The infamous quote goes like this: “Writing about music is like dancing about architecture.” What makes it so infamous, of course, is that it’s attributed to so many people, and nobody seems to know who actually made it up.
Fine. It was me. Can we move on now? In any event, the point of the quote — my quote — is that it’s nearly impossible to use one art form to describe another art form. Either that, or it was “piss off, you fracking critics!!”
Maybe. While it might apply to writing about music — there are only so many times you can use the phrase “jangly guitar” — in no way does it apply to writing about that other great art form: TV. And nowhere can you find so much great writing about television than on the internet, especially now that several TV critics have their own blogs.

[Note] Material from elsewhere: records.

/-- **A continuous character `φ : B →* ℂˣ` of a subgroup `B` of a non-archimedean group is trivial on `B ∩ K` for some OPEN SUBGROUP `K`
of the ambient group** (`ℂˣ` has no small subgroups, ★ `unitsComplex_noSmallSubgroups`; the relative form of ★
`Literature.Topology.Algebra.exists_openSubgroup_trivialOn`, which is the `Circle`-valued case).  Continuity is asked of `b ↦ (φ b : ℂ)`.
[cite: CartierCorvallis1979, §I.1] -/
theorem exists_openSubgroup_forall_unitsComplex_eq_one [NonarchimedeanGroup G] (B : Subgroup G) (φ : B →* ℂˣ)
    (hφ : Continuous fun b => ((φ b : ℂˣ) : ℂ)) :
    ∃ K : OpenSubgroup G, ∀ b : B, (b : G) ∈ (K : Set G) → φ b = 1 := by
  have hφ' : Continuous φ := Units.isEmbedding_val₀.continuous_iff.2 hφ
  obtain ⟨Nb, hNo, hN1, hNpow⟩ := unitsComplex_noSmallSubgroups
  have hU : (φ : B → ℂˣ) ⁻¹' Nb ∈ 𝓝 (1 : B) :=
    Literature.Topology.Algebra.preimage_mem_nhds_one hφ' (hNo.mem_nhds hN1)
  rw [nhds_subtype_eq_comap] at hU
  obtain ⟨U', hU', hsub⟩ := hU
  obtain ⟨K, hK⟩ := NonarchimedeanGroup.is_nonarchimedean U' (by simpa using hU')
  refine ⟨K, fun b hb => ?_⟩
  have hle : (K : Subgroup G).comap B.subtype ≤ φ.ker :=
    Literature.Topology.Algebra.subgroup_le_ker_of_subset_preimage hNpow _ fun x hx => hsub (hK hx)
  exact hle (show b ∈ (K : Subgroup G).comap B.subtype from hb)

end NoSmall

/-! ## §3 `δ_P^{1/2}` is trivial on a unipotent radical which is a limit of compact open subgroups -/

section Delta

variable {G : Type*} [Group G] [TopologicalSpace G] [IsTopologicalGroup G] (t : ParabolicTriple G) [LocallyCompactSpace t.P]

/-- **`δ_P^{1/2}(n) = 1` for `n ∈ N`** when `N` is the union of its compact open subgroups: `n` lies in a compact open `K ≤ N`, whose image
in `P` is a compact subgroup, on which the modulus is trivial (★ `rootDeltaChar_eq_one_of_mem_of_isCompact`).  This is [BernsteinZelevinsky1977]'s
standing hypothesis «`Δ` is trivial on `U`» of §1.8–1.9. [cite: BernsteinZelevinsky1977, 1.7 and §1.9] [cite: CartierCorvallis1979, §III.3] -/
theorem ParabolicTriple.rootDeltaChar_eq_one_of_mem_N (hN : IsLimitOfCompactOpen t.N) {n : G} (hn : n ∈ t.N) :
    rootDeltaChar t.P ⟨n, t.N_le hn⟩ = 1 := by
  obtain ⟨K, -, hKc, hsub⟩ := hN {⟨n, hn⟩} isCompact_singleton
  let φ : t.N →* t.P := Subgroup.inclusion t.N_le
  have hφ : Continuous φ := continuous_inclusion t.N_le
  refine rootDeltaChar_eq_one_of_mem_of_isCompact t.P (C := K.map φ) (hKc.image hφ) ?_
  exact ⟨⟨n, hn⟩, hsub (Set.mem_singleton _), rfl⟩

/-- **the inducing representation `σ ∘ proj ⊗ δ_P^{1/2}` of `i_P^G σ` is trivial on `N`** (`proj` kills `N`, ★ `ParabolicTriple.proj_apply_of_mem_N`,
and `δ_P^{1/2}|_N = 1`). [cite: BernsteinZelevinsky1977, §1.8 and §2.3] -/
theorem ParabolicTriple.twist_comp_proj_apply_of_mem_N (hN : IsLimitOfCompactOpen t.N) {W : Type*} [AddCommGroup W] [Module ℂ W]
    (σ : Representation ℂ t.M W) {n : G} (hn : n ∈ t.N) (w : W) :
    Representation.twist (σ.comp t.proj) (rootDeltaChar t.P) ⟨n, t.N_le hn⟩ w = w := by
  rw [Representation.twist_apply, t.rootDeltaChar_eq_one_of_mem_N hN hn, Units.val_one, one_smul, MonoidHom.comp_apply,
    t.proj_apply_of_mem_N _ hn, map_one, Module.End.one_apply]

end Delta

/-! ## §4 Evaluation at `1` descends to the Jacquet module of `i_P^G σ` -/

section EvalOne

variable {G : Type*} [Group G] [TopologicalSpace G] [IsTopologicalGroup G] (t : ParabolicTriple G) [LocallyCompactSpace t.P]
  {W : Type*} [AddCommGroup W] [Module ℂ W] (σ : Representation ℂ t.M W)

/-- **`(n · f)(1) = f(1)` for `n ∈ N` and `f ∈ i_P^G σ`** (`(n · f)(1) = f(n) = (σ∘proj ⊗ δ^{1/2})(n) f(1) = f(1)`): evaluation at `1` is
`N`-invariant. [cite: BernsteinZelevinsky1977, §1.8 and §2.3] [cite: Casselman1995, §6.3 (proof of Thm. 6.3.5)] -/
theorem ParabolicTriple.toFun_one_normalizedInd_apply_of_mem_N (hN : IsLimitOfCompactOpen t.N) {n : G} (hn : n ∈ t.N)
    (f : Representation.SmoothInd t.P (Representation.twist (σ.comp t.proj) (rootDeltaChar t.P))) :
    (Representation.normalizedInd t σ n f).toFun 1 = f.toFun 1 := by
  change (Representation.smoothIndRep t.P _ n f).toFun 1 = f.toFun 1
  rw [Representation.toFun_smoothIndRep_apply, one_mul, ← mul_one n,
    show n * 1 = ((⟨n, t.N_le hn⟩ : t.P) : G) * 1 from rfl, f.toFun_subgroup_mul,
    t.twist_comp_proj_apply_of_mem_N hN σ hn]
import Summits.Ventures.QEC.CircuitDistance.PortK2DataBB144Z
import Summits.Ventures.QEC.CircuitDistance.K2Chunks
import HarnessLib

/-!
# K2(`[[144,12,12]]`) chunk module — COMPUTATIONAL (native_decide; `Lean.ofReduceBool`)

Cell `qec`, CDX, R146/R152 STEP 1 («computational» header; `ofReduceBool` confined to these chunk modules). Checker of record
`K2.K2Data` (qec-cdx-type-1, PortK2Check); data module of record `PortK2DataBB144X/Z` (p669158/9, crit-1 data audit PASS
2026-08-28T21:20Z); chunk glue `K2Chunks` (idea-1 g2). Cube 0, child 4: leaf group 9 of 11.
Leaf theorems: the K2 DFS accepts below one descendant state of pivot cube 0 (sector Z); sizes are exact DFS visit counts
(eng-1 g2 `k2count.c`), capped so that the gate's native-axiom audit re-verifies every leaf in place. Assemblies re-derive the
child lists in the kernel (`decide`) and end in the literal cube fact `d144Z.cube (Ts144Z.getD 0 []) (0) (lives144Z.getD 0 0) = true`
(the `hcubes` hypothesis of `K2Inst.k2_complete`). Emitted by qec-cdx-eng-1 g2 (`gen2.py`, idea-1's `gen_k2chunks_from_lean.py` lineage).
-/

namespace Summit.Ventures.QEC.CircuitDistance.K2

set_option maxRecDepth 100000 in
set_option maxHeartbeats 0 in
set_option exponentiation.threshold 1024 in
/-- K2(144) chunk fact `cube144Z0_ch4_15` (679664 DFS visits; see the module docstring). -/
theorem cube144Z0_ch4_15 : app5 (d144Z.dfs (Ts144Z.getD 0 []) 6) (18014400793291776, 2504, 3618502788666131106986593281521497120414687020801577111242870845316010082305, 3, 2348542582773833227889480596789333352332910769103898592419425203155978041304687316354942495315589169149902812) = true := by native_decide

set_option maxRecDepth 100000 in
set_option maxHeartbeats 0 in
set_option exponentiation.threshold 1024 in
/-- K2(144) chunk fact `cube144Z0_ch4_16` (898904 DFS visits; see the module docstring). -/
theorem cube144Z0_ch4_16 : app5 (d144Z.dfs (Ts144Z.getD 0 []) 6) (297471797771448099840, 1856, 3978585891278293137243057985174566720803649206378781739523712124630285797445335729045505, 3, 2348542582773833227885502010898055059195667711118724025698621553949599259565163604539797219339488902145638364) = true := by native_decide
end Summit.Ventures.QEC.CircuitDistance.K2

Kids, we are in the golden age of Television. In almost a reaction to the reality craze, there are at least a dozen shows out there — Dramas and Comedies — which offer complex characters, interweaving plotlines and challenging themes. The story arcs that seemed so crazy just a few years ago have pretty now become a must.
These are shows that invite crazy fandom and/or sophisticated analysis, which is why a website such as the hallowed Television Without Pity can exist: week after week, it’s fun to compare notes and gain insights about the shows you like. The writing is smart, funny, and willing to call bullshit when it needs to be called. (Especially on those shows that don’t really invite crazy fandom and/or sophisticated analysis.)
It took a couple of years, but some of the best newspaper TV critics out there are now blogging on a regular basis. This is even more welcome: given the explosion in the quanitity of shows, it’s impossible and pretty much irresponsible for a critic to follow one week after week after week in the newspaper. That would be like, say, LA Times rock critic Robert Hilburn devoting the bulk of his writing to Bruce Springsteen and U2.
However, because of this limitation, it’s always been a bit frustrating that I don’t get to know what, say, Tim Goodman of the San Francisco Chronicle — a writer I quite like — thinks about the huge twist in this season’s 24 or the episodes of The Sopranos after the review copies he got.
Now I can: Goodman just launched his blog, The Bastard Machine, a couple of weeks ago, joining people like The New Jersey Star-Ledger’s Alan Sepinwall, and The Kansas City Star’s Aaron Barnhart, among many others.
(Barnhart is a pretty interesting story: in 1994, he turned a longtime David Letterman obsession — hey, a lot of us had them back then — into a highly successful e-mail list called “The Late Show News.” Within three years, he had parlayed that into a full-time job at the Star, and eventually shut down the mailing list in favor of TV Barn.)
On the best of these sites, you’ll find the fan inside of the critic — reeling off the same random observations; lame jokes and wild speculation that the rest of us do when we talk about these shows — relieved that he or she is writing out of love and not for pay. It’s almost as if their prose is, well, dancing.